(Stored data)

/-- **THE ENGINE ITERATED (one theorem for ALL heights).**  For every `h`: a base `n`-datum whose separating run is ACTIVE below
level `h` and has EMPTY bad locus at level `h` has a weak resolution, given `SeqDimFour 5 n` — by induction on `h` generalising
the stage.  `h = 0`: g23's closing law `wor_of_splitOrLightOrDeltaLight` (no bad point: every wild closed top point is δ-light).
`h + 1`: STEP 1 blows up `C₁ = 𝓘(closure bad)` — REGULAR by the activity test, INSIDE THE TOP LOCUS by
`closure_badLocus_subset_support` (so weakly admissible; base upstairs `baseStable_holds`, datum upstairs
`isDatum_transform_blowup`); if the strict transform `C₂` of the old top locus is regular, STEP 2 blows it up — it
lies inside the
new top locus because orders off `C₁` are transported (`IsBlowup.idealOrder_controlledTransform_of_not_mem`) and the support
upstairs is closed; the separating run of the transformed datum IS the tail of the run (`sepRun_succ_front` + the stage
identities), so the induction hypothesis resolves it; splice one or two centres in front (`CentreSeq.cons`). [new] [folklore] -/
theorem wor_of_sepTerminatesAt {n : ℕ} (hn : 1 ≤ n) (h5 : SeqDimFour 5 n) (p : ℕ) (hp : p.Prime) (k : Type) [Field k]
    [CharP k p] : ∀ (h : ℕ) (Y : Scheme.{0}) (g : Y ⟶ Spec (.of k)), IsBase Y g → ∀ M : MarkedIdeal Y, IsDatum n M →
      (∀ j < h, SepActive n (sepRun n ⟨Y, M.ideal⟩ j)) → BadEmpty n (sepRun n ⟨Y, M.ideal⟩ h) →
        ∃ t : CentreSeq Y, WeakResolution t M := by
  intro h
  induction h with
  | zero =>
    intro Y g hB M hM _ hemp
    have hemp' : badLocus Y M.ideal n = ∅ := hemp
    refine wor_of_splitOrLightOrDeltaLight hn h5 p hp k Y g hB M hM fun y' hw => Or.inr ?_
    by_contra hnd
    have hy' : y' ∈ badLocus Y M.ideal n := ⟨hw.1, hw.2.1, hw.2.2, hnd⟩
    rw [hemp'] at hy'
    exact hy'
  | succ h ih =>
    intro Y g hB M hM hpre hemp
    haveI : IsLocallyNoetherian Y := isLocallyNoetherian_of_isBase hB
    have hact : SepActive n ⟨Y, M.ideal⟩ := hpre 0 (Nat.succ_pos h)
    -- STEP 1: the reduced closure of the bad locus
    have hC₁reg : Scheme.IsRegular (badClosureCentre n ⟨Y, M.ideal⟩).subscheme := hact.2
    have hC₁supp : ((badClosureCentre n ⟨Y, M.ideal⟩).support : Set Y) = closure (badLocus Y M.ideal n) :=
      coe_support_badClosureCentre n ⟨Y, M.ideal⟩
    have hC₁sub : ((badClosureCentre n ⟨Y, M.ideal⟩).support : Set Y) ⊆ M.support :=
      support_badClosureCentre_subset_support hB hM
    have hC₁top : ∀ y ∈ ((badClosureCentre n ⟨Y, M.ideal⟩).support : Set Y), idealOrder M.ideal y = ((n : ℕ) : ℕ∞) :=
      fun y hy => idealOrder_eq_of_mem_support hM (hC₁sub hy)
    have hB₁ : IsBase (blowup (badClosureCentre n ⟨Y, M.ideal⟩)) (blowup.π (badClosureCentre n ⟨Y, M.ideal⟩) ≫ g) :=
      baseStable_holds k Y g hB _ hC₁reg
    have hM₁ : IsDatum n (M.transform (blowup.π (badClosureCentre n ⟨Y, M.ideal⟩)) (badClosureCentre n ⟨Y, M.ideal⟩)) :=
      isDatum_transform_blowup hB hM hC₁reg hC₁top
    haveI : IsLocallyNoetherian (blowup (badClosureCentre n ⟨Y, M.ideal⟩)) := isLocallyNoetherian_of_isBase hB₁
    -- the step-1 stage identity
    have hS₁ : stepOne n ⟨Y, M.ideal⟩ =
        ⟨blowup (badClosureCentre n ⟨Y, M.ideal⟩),
          (M.transform (blowup.π (badClosureCentre n ⟨Y, M.ideal⟩)) (badClosureCentre n ⟨Y, M.ideal⟩)).ideal⟩ := by
      rw [MarkedIdeal.transform_ideal, hM.1]
    by_cases hreg₂ : OldTopRegular n ⟨Y, M.ideal⟩
    · -- STEP 2 fires: the strict transform of the old top locus is regular
      have hC₂reg : Scheme.IsRegular (oldTopCentre n ⟨Y, M.ideal⟩).subscheme := hreg₂
      have hC₂sub : ((oldTopCentre n ⟨Y, M.ideal⟩).support : Set _) ⊆
          (M.transform (blowup.π (badClosureCentre n ⟨Y, M.ideal⟩)) (badClosureCentre n ⟨Y, M.ideal⟩)).support :=
        support_oldTopCentre_subset_support hB hM hC₁reg
      have hC₂top : ∀ y' ∈ ((oldTopCentre n ⟨Y, M.ideal⟩).support : Set _),
          idealOrder (M.transform (blowup.π (badClosureCentre n ⟨Y, M.ideal⟩)) (badClosureCentre n ⟨Y, M.ideal⟩)).ideal y' =
            ((n : ℕ) : ℕ∞) := fun y' hy' => idealOrder_eq_of_mem_support hM₁ (hC₂sub hy')
      have hB₂ : IsBase (blowup (oldTopCentre n ⟨Y, M.ideal⟩))
          (blowup.π (oldTopCentre n ⟨Y, M.ideal⟩) ≫ blowup.π (badClosureCentre n ⟨Y, M.ideal⟩) ≫ g) :=
        baseStable_holds k _ _ hB₁ _ hC₂reg
      have hM₂ : IsDatum n ((M.transform (blowup.π (badClosureCentre n ⟨Y, M.ideal⟩)) (badClosureCentre n ⟨Y, M.ideal⟩)).transform
          (blowup.π (oldTopCentre n ⟨Y, M.ideal⟩)) (oldTopCentre n ⟨Y, M.ideal⟩)) :=
        isDatum_transform_blowup hB₁ hM₁ hC₂reg hC₂top
      -- the stage identity: the separating hop of `(Y, 𝓘)` IS `(Bl_{C₂} Bl_{C₁} Y, twice transformed ideal)`
      have hS₂ : (sepHop n ⟨Y, M.ideal⟩).next =
          ⟨blowup (oldTopCentre n ⟨Y, M.ideal⟩),
            (((M.transform (blowup.π (badClosureCentre n ⟨Y, M.ideal⟩)) (badClosureCentre n ⟨Y, M.ideal⟩)).transform
              (blowup.π (oldTopCentre n ⟨Y, M.ideal⟩)) (oldTopCentre n ⟨Y, M.ideal⟩))).ideal⟩ := by
        rw [sepHop_next_of_regular hact hreg₂, MarkedIdeal.transform_ideal, MarkedIdeal.transform_mult,
          MarkedIdeal.transform_ideal, hM.1]
      have hpre' : ∀ j < h, SepActive n (sepRun n ⟨blowup (oldTopCentre n ⟨Y, M.ideal⟩),
          (((M.transform (blowup.π (badClosureCentre n ⟨Y, M.ideal⟩)) (badClosureCentre n ⟨Y, M.ideal⟩)).transform
            (blowup.π (oldTopCentre n ⟨Y, M.ideal⟩)) (oldTopCentre n ⟨Y, M.ideal⟩))).ideal⟩ j) := fun j hj => by
        have := hpre (j + 1) (Nat.succ_lt_succ hj)
        rwa [sepRun_succ_front, hS₂] at this
      have hemp' : BadEmpty n (sepRun n ⟨blowup (oldTopCentre n ⟨Y, M.ideal⟩),
          (((M.transform (blowup.π (badClosureCentre n ⟨Y, M.ideal⟩)) (badClosureCentre n ⟨Y, M.ideal⟩)).transform
            (blowup.π (oldTopCentre n ⟨Y, M.ideal⟩)) (oldTopCentre n ⟨Y, M.ideal⟩))).ideal⟩ h) := by
        have := hemp
        rwa [sepRun_succ_front, hS₂] at this
      obtain ⟨t'', ht''⟩ := ih _ _ hB₂ _ hM₂ hpre' hemp'
      exact ⟨CentreSeq.cons (badClosureCentre n ⟨Y, M.ideal⟩) (CentreSeq.cons (oldTopCentre n ⟨Y, M.ideal⟩) t''),
        ⟨hC₁sub, hC₁reg, hC₂sub, hC₂reg, ht''.1⟩, ht''.2⟩
    · -- STEP 2 skipped
      have hS₂ : (sepHop n ⟨Y, M.ideal⟩).next =
          ⟨blowup (badClosureCentre n ⟨Y, M.ideal⟩),
            (M.transform (blowup.π (badClosureCentre n ⟨Y, M.ideal⟩)) (badClosureCentre n ⟨Y, M.ideal⟩)).ideal⟩ := by
        rw [sepHop_next_of_not_regular hact hreg₂, hS₁]
      have hpre' : ∀ j < h, SepActive n (sepRun n ⟨blowup (badClosureCentre n ⟨Y, M.ideal⟩),
          (M.transform (blowup.π (badClosureCentre n ⟨Y, M.ideal⟩)) (badClosureCentre n ⟨Y, M.ideal⟩)).ideal⟩ j) :=
        fun j hj => by
          have := hpre (j + 1) (Nat.succ_lt_succ hj)
          rwa [sepRun_succ_front, hS₂] at this
      have hemp' : BadEmpty n (sepRun n ⟨blowup (badClosureCentre n ⟨Y, M.ideal⟩),
          (M.transform (blowup.π (badClosureCentre n ⟨Y, M.ideal⟩)) (badClosureCentre n ⟨Y, M.ideal⟩)).ideal⟩ h) := by
        have := hemp
        rwa [sepRun_succ_front, hS₂] at this
      obtain ⟨t', ht'⟩ := ih _ _ hB₁ _ hM₁ hpre' hemp'
      exact ⟨CentreSeq.cons (badClosureCentre n ⟨Y, M.ideal⟩) t', ⟨hC₁sub, hC₁reg, ht'.1⟩, ht'.2⟩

**THE PROBLEM**
On how many lines of the data does "SepActive" appear? Give only that number.

**THE COMPLETED TASK**
4